The records sit below. Return every line in them that holds the word "lamTimes".
--- Data under study ---
import Literature.NumberTheory.LFunctions.WeilTwoPrimeDeflM75YBase
import Literature.NumberTheory.LFunctions.WeilTwoPrimeDeflM75YDataPO24
import Literature.NumberTheory.LFunctions.WeilBlockRowsPZ
import Literature.NumberTheory.LFunctions.WeilBlockRowsFast
import Literature.NumberTheory.LFunctions.WeilTwoPrimeOddMarginHDataDn12
import HarnessLib

/-!
# Deflated two-prime certificate M75Y: dominance of rows 76–77 of `R = S''_odd(κ') − UᵀU` (factored data)

`WeilCert.checkDomRowPZ` with the materialized augmented block, the factored inverse `weilCert23HDn/weilCert23HLs` and the Bessel block, by `decide +kernel` row by row. Pure proof file.
-/

noncomputable section

namespace Summit.RiemannHypothesis.RiemannHypothesis.Theorems.EvenWinsBeyondArch

open Literature.NumberTheory.LFunctions

set_option maxHeartbeats 0 in
/-- Kernel check of the dominance of row 76 of `R` (odd block, certificate M75Y). [folklore] -/
theorem checkDomRowF1_76_weilCertDeflM75Y :
    weilCertDeflM75YBase.checkDomRowF weilCertDeflM75YPmO weilCert23HDn weilCert23HLs weilCertDeflM75YHpO weilCertDeflM75YKappa' 1 76 = true := by
  decide +kernel

/-- Kernel check of the dominance of row 76 of `R` (factored data), from the fast row. [folklore] -/
theorem checkDomRowPZ1_76_weilCertDeflM75Y :
    weilCertDeflM75YBase.checkDomRowPZ weilCertDeflM75YPmO weilCert23HDn weilCert23HLs weilCertDeflM75YHpO weilCertDeflM75YKappa' 1 76 = true :=
  WeilCert.checkDomRowPZ_of_F (by decide) checkDomRowF1_76_weilCertDeflM75Y

set_option maxHeartbeats 0 in
/-- Kernel check of the dominance of row 77 of `R` (odd block, certificate M75Y). [folklore] -/
theorem checkDomRowF1_77_weilCertDeflM75Y :
    weilCertDeflM75YBase.checkDomRowF weilCertDeflM75YPmO weilCert23HDn weilCert23HLs weilCertDeflM75YHpO weilCertDeflM75YKappa' 1 77 = true := by
  decide +kernel

/-- Kernel check of the dominance of row 77 of `R` (factored data), from the fast row. [folklore] -/
theorem checkDomRowPZ1_77_weilCertDeflM75Y :
    weilCertDeflM75YBase.checkDomRowPZ weilCertDeflM75YPmO weilCert23HDn weilCert23HLs weilCertDeflM75YHpO weilCertDeflM75YKappa' 1 77 = true :=
  WeilCert.checkDomRowPZ_of_F (by decide) checkDomRowF1_77_weilCertDeflM75Y


end Summit.RiemannHypothesis.RiemannHypothesis.Theorems.EvenWinsBeyondArch
/-- **[AbsTopIII] Cor. 3.6 (i)–(v) at the printed shape of the data, from EXACTLY its two printed
model inputs**: for inputs of MLF type (`ι_× : λ^× → λ^{×pf}`) such that no isomorphism `x ⥲ log(x)`
splits `ι_×` against `ι_log` (Lemma 3.4) and `𝒳 = 𝒞^{MLF-sB}_T` is id-rigid (Prop. 3.2 (iv)), and
`𝒳` has an object, the assembled typed Cor. 3.6 `LogFrobeniusCompatible` holds for the printed
telecore datum: (i) `coreStmt4/5/6`, (ii) `telecoreStmt` (this file, unconditional), (iii)
`observableLogStmt`, (iv) `incompatibleStmt_of_lemma34` / `telecoreIncompatibleStmt_of_lemma34`,
(v) `nexusRigidStmt` (this file) and `shiftStmt`.
[cite: MochizukiAbsTopIII2015, Corollary 3.6 (i)–(v) pp.78–80] -/
theorem logFrobeniusCompatible (ι : 𝔐.lamTimes ⟶ 𝔐.lamPf) (hι : 𝔐.ιtimes = Sum.inl ι)
    (h34 : ∀ (x : 𝔐.X) (a : x ⟶ 𝔐.log.obj x), IsIso a →
      𝔐.lamTimes.map a ≫ 𝔐.ιlog.app x ≠ ι.app x)
    (hX : IsIdRigid 𝔐.X) (x₀ : 𝔐.X) :
    𝔐.toLogFrobeniusData.LogFrobeniusCompatible 𝔐.telecoreData where
  core4 := 𝔐.toLogFrobeniusData.coreStmt4
  core5 := 𝔐.toLogFrobeniusData.coreStmt5
  core6 := 𝔐.toLogFrobeniusData.coreStmt6
  telecore := 𝔐.telecoreStmt
  observable_log := 𝔐.toLogFrobeniusData.observableLogStmt
  incompatible_core :=
    𝔐.toLogFrobeniusData.incompatibleStmt_of_lemma34 ι hι x₀ ((𝔐.lemma34Property_iff ι).2 h34)
  incompatible_telecore :=
    𝔐.toLogFrobeniusData.telecoreIncompatibleStmt_of_lemma34 𝔐.telecoreData ι hι
      ((Anab.κAn 𝔐.alg).obj (𝔐.XtoE.obj x₀)) ((𝔐.lemma34Property_iff ι).2 h34)
  nexus_rigid := 𝔐.nexusRigidStmt hX
  shift := 𝔐.toLogFrobeniusData.shiftStmt

end MonoAnabelianLogFrobeniusData

end Literature.AnabelianGeometry.AbsoluteAnabelian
---
Written solution:
theorem logFrobeniusCompatible (ι : 𝔐.lamTimes ⟶ 𝔐.lamPf) (hι : 𝔐.ιtimes = Sum.inl ι)
      𝔐.lamTimes.map a ≫ 𝔐.ιlog.app x ≠ ι.app x)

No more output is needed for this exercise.